Almost a third of India is under “severe financial stress” and consumers are finding it difficult to manage their expenses though inflation has eased, said a report on Friday, adding the rural market was a “bright spot”.
“Inflation might have slowed down to acceptable levels, but its effects are not lost on the consumer,” said consumer research firm Kantar’s FMCG Pulse report, adding that the average shopper spent 18 per cent more in the quarter ending March 2024, compared to two years ago in the quarter ending June 2022.
Groceries are the biggest household expense, comprising more than 24 per cent of all quarterly expenses. Spending on household goods has increased by 19 per cent since June 2022, translating to a quarterly jump of Rs 2,000 in household expenses.
“At the peak of inflation in 2022, only 8 per cent of the households responded that they are comfortable with their then financial situation. As of Q1 ’24, this number has jumped to 16 per cent,” said the report, referring to the calendar year.
“However, in both the rounds there were 34 per cent of the households that were finding it difficult to manage their expenses. In other words, a third of India is still under severe financial stress.”
‘Bright star’
“A bright star in this year is the resurgence of the rural market. Rural’s growth started trailing urban’s growth since the last calendar quarter of 2022, and urban raced ahead while rural continued to limp its way for the most part of 2023,” said the report.
“Unfortunately, the urban market’s trajectory communicates stress.

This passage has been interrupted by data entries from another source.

import Literature.AlgebraicGeometry.Frobenioids.PerfectionModelEquivalence
import HarnessLib

/-!
# Frobenioids I, Prop. 5.5 (iv) for `C^pf` of a model Frobenioid, IV: fullness, the equivalence, and the slot
# `FrdI.Prop55Sub.Prop55iv_pf`

Mochizuki, *The geometry of Frobenioids I: the general theory*, Kyushu J. Math. **62** (2008)
293–400, Proposition 5.5 (iv) p. 104 (proof p. 105 ll. 26–27, "immediate from the definitions")
[cite: MochizukiFrdI2008, Prop. 5.5 (iv) p.104].

Sub-node FrdI:Prop5.5(iv)/P55-L08, `C^pf` row, LAST PART.  FULLNESS of the comparison functor `toModelPf`
(`PerfectionModelFunctor.lean`): a morphism `(d, β, x^{1/k}, u^{1/k'}) : (A_D, α^{1/n}) → (A'_D, α'^{1/m})` of the
model Frobenioid of the perfected data satisfies relation (d) in `(Φ^pf(A_D))^gp`; raising it to the power
`n m k k'` lands in the image of `Φ(A_D)^gp`, where the kernel criterion (`gpToPf_eq_iff`, `Φ(A_D)` integral)
yields an honest relation in `Φ(A_D)^gp` after a further power `N`; that relation is exactly relation (d) for an
explicit arrow `θ : A^{(a)} → A'^{(b)}` of `C` at the level `a = m k k' N`, `b = n k k' N` (`fullRep`), whose class
maps to the given morphism.  With `toModelPf_faithful`, `toModelPf_essSurj` (`PerfectionModelEquivalence.lean`):
`toModelPf` is an equivalence (`toModelPf_isEquivalence`), and **`prop55iv_pf_holds`** closes the slot
`FrdI.Prop55Sub.Prop55iv_pf` of `Prop55Sub.lean` for THE perfection `PreFrobenioidData.perfection`.
-/

namespace Literature.AlgebraicGeometry.Frobenioids

namespace PreFrobenioid

namespace Perfection

namespace ModelPf

open CategoryTheory Opposite

universe w v u

variable {D : Type u} [Category.{v} D] {Φ B : Dᵒᵖ ⥤ CommMonCat.{w}} {DivB : B ⟶ monoidGp Φ}
  {hF : IsFrobenioid (ModelFrobenioid.toElem Φ B DivB)} {X Y : Perfection hF}
  (DivBpf : perfectionFunctor B ⟶ monoidGp (perfectionFunctor Φ))

/-! ### Powers of the two sides of relation (d) in `(Φ^pf(A_D))^gp` -/

/-- `((ι α)^{1/n})^{d}` to the power `n e` is `ι(α^{d e})`. [cite: MochizukiFrdI2008, §0 p.11] -/
theorem gpRoot_pow_pow_mul (X : Perfection hF) (d e : ℕ) :
    (gpRoot (Φ.obj (op X.obj.base)) X.idx (gpToPf _ X.obj.cls) ^ d) ^ ((X.idx : ℕ) * e) =
      gpToPf (Φ.obj (op X.obj.base)) (X.obj.cls ^ (d * e)) := by
  rw [← pow_mul, show d * ((X.idx : ℕ) * e) = (X.idx : ℕ) * (d * e) by ring, pow_mul, gpRoot_pow, map_pow]

/-- `(ι α)^{1/n}` to the power `n e` is `ι(α^{e})`. [cite: MochizukiFrdI2008, §0 p.11] -/
theorem gpRoot_pow_mul' (X : Perfection hF) (e : ℕ) :
    gpRoot (Φ.obj (op X.obj.base)) X.idx (gpToPf _ X.obj.cls) ^ ((X.idx : ℕ) * e) =
      gpToPf (Φ.obj (op X.obj.base)) (X.obj.cls ^ e) := by
  rw [pow_mul, gpRoot_pow, map_pow]

/-- `(x^{1/k})` (as an element of `(Φ^pf)^gp`) to the power `k j` is `ι(x^j)`. [cite: MochizukiFrdI2008, §0 p.11] -/
theorem of_mk_pow_mul {M : Type w} [CommMonoid M] (x : M) (k : ℕ+) (j : ℕ) :
    Algebra.GrothendieckGroup.of (Frobenioids.Perfection.mk x k) ^ ((k : ℕ) * j) =
      gpToPf M (Algebra.GrothendieckGroup.of (x ^ j)) := by
  rw [← map_pow, Frobenioids.Perfection.mk_pow_mul_self, gpToPf_of]

/-- `Div_B^pf(u^{1/k'})` to the power `k' j` is `ι(Div_B(u^j))`. [cite: MochizukiFrdI2008, Prop. 5.5 (iv) p.104] -/
theorem divBpfAt_mk_pow_mul (hDiv : IsPerfectedDiv Φ B DivB DivBpf) (A : D) (u : B.obj (op A)) (k' : ℕ+) (j : ℕ) :
    divBpfAt (Φ := Φ) DivBpf A (Frobenioids.Perfection.mk u k') ^ ((k' : ℕ) * j) =
      gpToPf (Φ.obj (op A)) (divB Φ B DivB (op A) (u ^ j)) := by
  rw [pow_mul, divBpfAt_mk_pow DivBpf hDiv, ← map_pow, ← map_pow]

/-! ### Fullness -/

/-- Commutative-group bookkeeping for `full_rel`. [folklore] -/
private theorem full_aux {G : Type w} [CommGroup G] {Aa DA Xj PBb PDu DUj : G} {d : ℕ}
    (hN : Aa ^ d * Xj = PBb * DUj) :
    (Aa * DA⁻¹) ^ d * Xj = PBb * PDu⁻¹ * (DUj * (DA ^ d)⁻¹ * PDu) := by
  calc (Aa * DA⁻¹) ^ d * Xj = Aa ^ d * Xj * (DA ^ d)⁻¹ := by rw [mul_pow, inv_pow, mul_right_comm]
    _ = PBb * DUj * (DA ^ d)⁻¹ := by rw [hN]
    _ = PBb * PDu⁻¹ * (DUj * (DA ^ d)⁻¹ * PDu) := by
        rw [mul_comm (DUj * (DA ^ d)⁻¹) PDu, mul_assoc PBb PDu⁻¹, inv_mul_cancel_left, mul_assoc]

variable (hB : Objectwise (fun M _ => IsGroupLike M) B) (hDiv : IsPerfectedDiv Φ B DivB DivBpf)

/-- **The comparison functor is full.** [cite: MochizukiFrdI2008, Prop. 5.5 (iv) p.104] -/
theorem toModelPf_full (hΦ : Objectwise (fun M _ => IsDivisorial M) Φ) : (toModelPf hF DivBpf hB hDiv).Full := by
  refine ⟨fun {X Y} φ' => ?_⟩
  -- the data `(d, β, x^{1/k}, u^{1/k'})` of `φ'` and its relation (d), in plain types
  obtain ⟨d, β, δ, υ, hrel⟩ := φ'
  change X.obj.base ⟶ Y.obj.base at β
  change Frobenioids.Perfection (Φ.obj (op X.obj.base)) at δ
  change Frobenioids.Perfection (B.obj (op X.obj.base)) at υ
  obtain ⟨⟨x, k⟩, rfl⟩ := Frobenioids.Perfection.mk_surjective δ
  obtain ⟨⟨u, k'⟩, rfl⟩ := Frobenioids.Perfection.mk_surjective υ
  have hR : gpRoot (Φ.obj (op X.obj.base)) X.idx (gpToPf _ X.obj.cls) ^ (d : ℕ) *
      Algebra.GrothendieckGroup.of (Frobenioids.Perfection.mk x k) =
    pullGpPf (Φ := Φ) β (gpRoot (Φ.obj (op Y.obj.base)) Y.idx (gpToPf _ Y.obj.cls)) *
      divBpfAt (Φ := Φ) DivBpf X.obj.base (Frobenioids.Perfection.mk u k') := hrel
  -- raise to the power `n m k k'` and land in the image of `Φ(A_D)^gp`
  haveI : IsCancelMul (Φ.obj (op X.obj.base)) :=
    isIntegral_iff_isCancelMul.mp (hΦ X.obj.base).isPreDivisorial.isIntegral
  have hP := congrArg (fun z => z ^ ((X.idx : ℕ) * ((Y.idx : ℕ) * ((k : ℕ) * (k' : ℕ))))) hR
  beta_reduce at hP
  rw [mul_pow, mul_pow, gpRoot_pow_pow_mul,
    show (X.idx : ℕ) * ((Y.idx : ℕ) * ((k : ℕ) * (k' : ℕ))) = (k : ℕ) * ((X.idx : ℕ) * (Y.idx : ℕ) * (k' : ℕ)) by ring,
    of_mk_pow_mul, ← map_pow,
    show (k : ℕ) * ((X.idx : ℕ) * (Y.idx : ℕ) * (k' : ℕ)) = (Y.idx : ℕ) * ((X.idx : ℕ) * ((k : ℕ) * (k' : ℕ))) by ring,
    gpRoot_pow_mul', pullGpPf_gpToPf,
    show (Y.idx : ℕ) * ((X.idx : ℕ) * ((k : ℕ) * (k' : ℕ))) = (k' : ℕ) * ((X.idx : ℕ) * (Y.idx : ℕ) * (k : ℕ)) by ring,
    divBpfAt_mk_pow_mul DivBpf hDiv, ← map_mul, ← map_mul, gpToPf_eq_iff] at hP
  obtain ⟨N, hN⟩ := hP
  rw [mul_pow, mul_pow, ← pow_mul, ← map_pow, ← pow_mul, ← map_pow, ← pow_mul, ← map_pow, ← pow_mul] at hN
  -- the level `a = m k k' N`, `b = n k k' N`
  let t : ℕ+ := k * k' * N
  let a : ℕ+ := Y.idx * t
  let b : ℕ+ := X.idx * t
  have hab : X.idx * a = Y.idx * b := mul_left_comm _ _ _
  let L : Level X Y := ⟨a, b, hab⟩
  let jP : ℕ+ := X.idx * Y.idx * k' * N
  let jP' : ℕ+ := X.idx * Y.idx * k * N
  have hj : X.idx * a = k * jP := by
    apply PNat.eq; simp only [a, t, jP, PNat.mul_coe]; ring
  have hj' : X.idx * a = k' * jP' := by
    apply PNat.eq; simp only [a, t, jP', PNat.mul_coe]; ring
  -- the chosen Frobenius arrows and their bases
  haveI := isIso_baseMap_frob (hF := hF) X.obj a
  haveI := isIso_baseMap_frob (hF := hF) Y.obj b
  let f := ModelFrobenioid.baseMap (frob hF X.obj a)
  let fB := ModelFrobenioid.baseMap (frob hF Y.obj b)
  let g : (frobPow hF X.obj a).base ⟶ (frobPow hF Y.obj b).base := CategoryTheory.inv f ≫ β ≫ fB
  have hfg : f ≫ g = β ≫ fB := by simp only [g, IsIso.hom_inv_id_assoc]
  let y : Φ.obj (op (frobPow hF X.obj a).base) := pull Φ (CategoryTheory.inv f) (x ^ (jP : ℕ))
  let uA := ModelFrobenioid.unit (frob hF X.obj a)
  let u' := ModelFrobenioid.unit (frob hF Y.obj b)
  -- an inverse of `u_A^d` in the group-like monoid `B(A_D)`
  obtain ⟨v, hv⟩ : ∃ v : B.obj (op X.obj.base), uA ^ (d : ℕ) * v = 1 := ⟨_, (hB X.obj.base).mul_inv _⟩
  let w : B.obj (op (frobPow hF X.obj a).base) := pull B (CategoryTheory.inv f) (u ^ (jP' : ℕ) * v * pull B β u')
  have hy : pull Φ f y = x ^ (jP : ℕ) := pull_pull_inv_eq f _
  have hw : pull B f w = u ^ (jP' : ℕ) * v * pull B β u' := pull_pull_inv_eq f _
  have hdv : divB Φ B DivB (op X.obj.base) v = (divB Φ B DivB (op X.obj.base) uA ^ (d : ℕ))⁻¹ := by
    rw [← map_pow]
    exact eq_inv_of_mul_eq_one_right (by rw [← map_mul, hv, map_one])
  -- relation (d) for `θ`
  have hA := cls_pow_eq (hF := hF) X.obj a
  have hA' := cls_pow_eq (hF := hF) Y.obj b
  have hN' : (X.obj.cls ^ (a : ℕ)) ^ (d : ℕ) * Algebra.GrothendieckGroup.of (x ^ (jP : ℕ)) =
      pullGp Φ β (Y.obj.cls ^ (b : ℕ)) * divB Φ B DivB (op X.obj.base) (u ^ (jP' : ℕ)) := by
    have e1 : (d : ℕ) * ((Y.idx : ℕ) * ((k : ℕ) * (k' : ℕ))) * (N : ℕ) = (a : ℕ) * (d : ℕ) := by
      simp only [a, t, PNat.mul_coe]; ring
    have e2 : (X.idx : ℕ) * (Y.idx : ℕ) * (k' : ℕ) * (N : ℕ) = (jP : ℕ) := by simp only [jP, PNat.mul_coe]
    have e3 : (X.idx : ℕ) * ((k : ℕ) * (k' : ℕ)) * (N : ℕ) = (b : ℕ) := by
      simp only [b, t, PNat.mul_coe]; ring
    have e4 : (X.idx : ℕ) * (Y.idx : ℕ) * (k : ℕ) * (N : ℕ) = (jP' : ℕ) := by simp only [jP', PNat.mul_coe]
    rw [e1, e2, e3, e4, pow_mul] at hN
    exact hN
  have relθ : (frobPow hF X.obj a).cls ^ ((d : ℕ+) : ℕ) * Algebra.GrothendieckGroup.of y =
      pullGp Φ g (frobPow hF Y.obj b).cls * divB Φ B DivB (op (frobPow hF X.obj a).base) w := by
    apply pullGp_injective (Φ := Φ) f
    rw [map_mul, map_pow, pullGp_of', hy, map_mul, ← pullGp_comp, hfg, pullGp_comp,
      ModelFrobenioid.pullGp_divB_pull, hw, eq_mul_inv_of_mul_eq hA.symm, eq_mul_inv_of_mul_eq hA'.symm,
      map_mul, map_inv, ModelFrobenioid.pullGp_divB_pull, map_mul, map_mul, hdv]
    exact full_aux hN'
  let θ : frobPow hF X.obj a ⟶ frobPow hF Y.obj b := ModelFrobenioid.mkHom _ _ d g y w relθ
  let r : Rep X Y := ⟨L, θ⟩
  -- the base of the class of `θ`
  have hb : Rep.mbase X Y r = β := by
    change f ≫ g ≫ CategoryTheory.inv fB = β
    simp only [g, Category.assoc, IsIso.hom_inv_id, Category.comp_id, IsIso.hom_inv_id_assoc]
  refine ⟨Hom.mk r, ModelFrobenioid.hom_ext rfl hb ?_ ?_⟩
  · -- `Div^pf`
    change Rep.pdiv r = Frobenioids.Perfection.mk x k
    rw [Rep.pdiv_eq]
    change Frobenioids.Perfection.mk (pull Φ f y) (X.idx * a) = _
    rw [hy, hj, Frobenioids.Perfection.mk_pow_mul]
  · -- `u^pf`
    change unitPf hB r = Frobenioids.Perfection.mk u k'
    unfold unitPf
    have hunit : unitB hB r = u ^ (jP' : ℕ) := by
      have km := unitB_mul hB r
      rw [hb] at km
      change unitB hB r * pull B β u' = pull B f w * uA ^ ((d : ℕ+) : ℕ) at km
      rw [hw] at km
      apply (hB X.obj.base).mul_right_cancel (pull B β u')
      have hc : v * (pull B β u' * uA ^ ((d : ℕ+) : ℕ)) = pull B β u' := by
        rw [mul_comm (pull B β u'), ← mul_assoc, mul_comm v, hv, one_mul]
      rw [km, mul_assoc, mul_assoc, hc]
    change Frobenioids.Perfection.mk (unitB hB r) (X.idx * a) = _
    rw [hunit, hj', Frobenioids.Perfection.mk_pow_mul]

/-! ### The equivalence and the slot -/

/-- **The comparison functor `C^pf → (model Frobenioid of Φ^pf, B^pf, Div_B^pf)` is an equivalence of
categories** (faithful, full, essentially surjective). [cite: MochizukiFrdI2008, Prop. 5.5 (iv) p.104] -/
theorem toModelPf_isEquivalence (hΦ : Objectwise (fun M _ => IsDivisorial M) Φ) :
    (toModelPf hF DivBpf hB hDiv).IsEquivalence :=
  haveI := toModelPf_faithful (hF := hF) DivBpf hB hDiv
  haveI := toModelPf_full (hF := hF) DivBpf hB hDiv hΦ
  haveI := toModelPf_essSurj (hF := hF) DivBpf hB hDiv
  { }

/-- **Proposition 5.5 (iv), `C^pf`** (print p. 104 ll. 40–43), for THE perfection: for `C` the model Frobenioid
of `(Φ, B, Div_B)` (hypotheses of Thm. 5.2) and perfected data `Div_B^pf`, an equivalence
`C^pf ≌ (model Frobenioid of Φ^pf, B^pf, Div_B^pf)` lying over `D`. [cite: MochizukiFrdI2008, Prop. 5.5 (iv) p.104] -/
theorem exists_equivalence_modelPf (h : ModelFrobenioid.Hypotheses Φ B)
    (DivBpf : perfectionFunctor B ⟶ monoidGp (perfectionFunctor Φ)) (hDiv : IsPerfectedDiv Φ B DivB DivBpf) :
    ∃ e : Perfection (h.isFrobenioid Φ B DivB) ≌
        ModelFrobenioid (perfectionFunctor Φ) (perfectionFunctor B) DivBpf,
      Nonempty (e.functor ⋙ ModelFrobenioid.baseFunctor _ _ _ ≅ (ops (h.isFrobenioid Φ B DivB)).base) := by
  haveI := toModelPf_isEquivalence (hF := h.isFrobenioid Φ B DivB) DivBpf h.isGroupLike_rat hDiv h.isDivisorial
  exact ⟨(toModelPf (h.isFrobenioid Φ B DivB) DivBpf h.isGroupLike_rat hDiv).asEquivalence,
    ⟨toModelPfBaseIso (h.isFrobenioid Φ B DivB) DivBpf h.isGroupLike_rat hDiv⟩⟩

/-- **The slot `FrdI.Prop55Sub.Prop55iv_pf` of `Prop55Sub.lean`, DISCHARGED for THE perfection** (node
FrdI:Prop5.5(iv), `C^pf` row; print's antecedents "Frobenius-isotropic and Frobenius-normalized type" are not
used). [cite: MochizukiFrdI2008, Prop. 5.5 (iv) p.104] -/
theorem _root_.Literature.AlgebraicGeometry.Frobenioids.FrdI.Prop55Sub.prop55iv_pf_holds
    (h : ModelFrobenioid.Hypotheses Φ B) (DivBpf : perfectionFunctor B ⟶ monoidGp (perfectionFunctor Φ)) :
    Literature.AlgebraicGeometry.Frobenioids.FrdI.Prop55Sub.Prop55iv_pf Φ B DivB h DivBpf :=
  fun _ _ hDiv => exists_equivalence_modelPf h DivBpf hDiv

end ModelPf

end Perfection

end PreFrobenioid

end Literature.AlgebraicGeometry.Frobenioids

It did not see growth for three straight quarters, and is contending with a huge Q2 2023 base. Therefore, urban is likely to remain under stress, while rural may consolidate its position in Q2.”
Sales volumes in the rural market grew to 5.8 per cent in Q1 CY24 (first quarter of the calendar year), up from 4.8 per cent in Q4 CY23. Volume growth in the urban market fell to 4.7 per cent in Q1CY24 from 5.6 per cent in Q4CY23.
Some factors will continue to do well for rural markets. Government continuity is likely to translate into stability in the market and fewer changes to the interim Budget, which had a rural focus.
“We should also bear in mind that more states are heading for polls in the coming months, and the second half should only see a rise in populist measures for the rural market, which would definitely provide the needed stability to the rural market,” said the report.
It marked out events to be cautious about. “Central India received excess rainfall in the year. South India has received below-par rainfall till now. There are reports that rabi harvests are likely to be hit this year. The effects of this will be felt towards the second half more, but certain rural markets could turn on the caution switch already.”
The report expected rural markets to maintain better growth levels compared to urban for the rest of the year.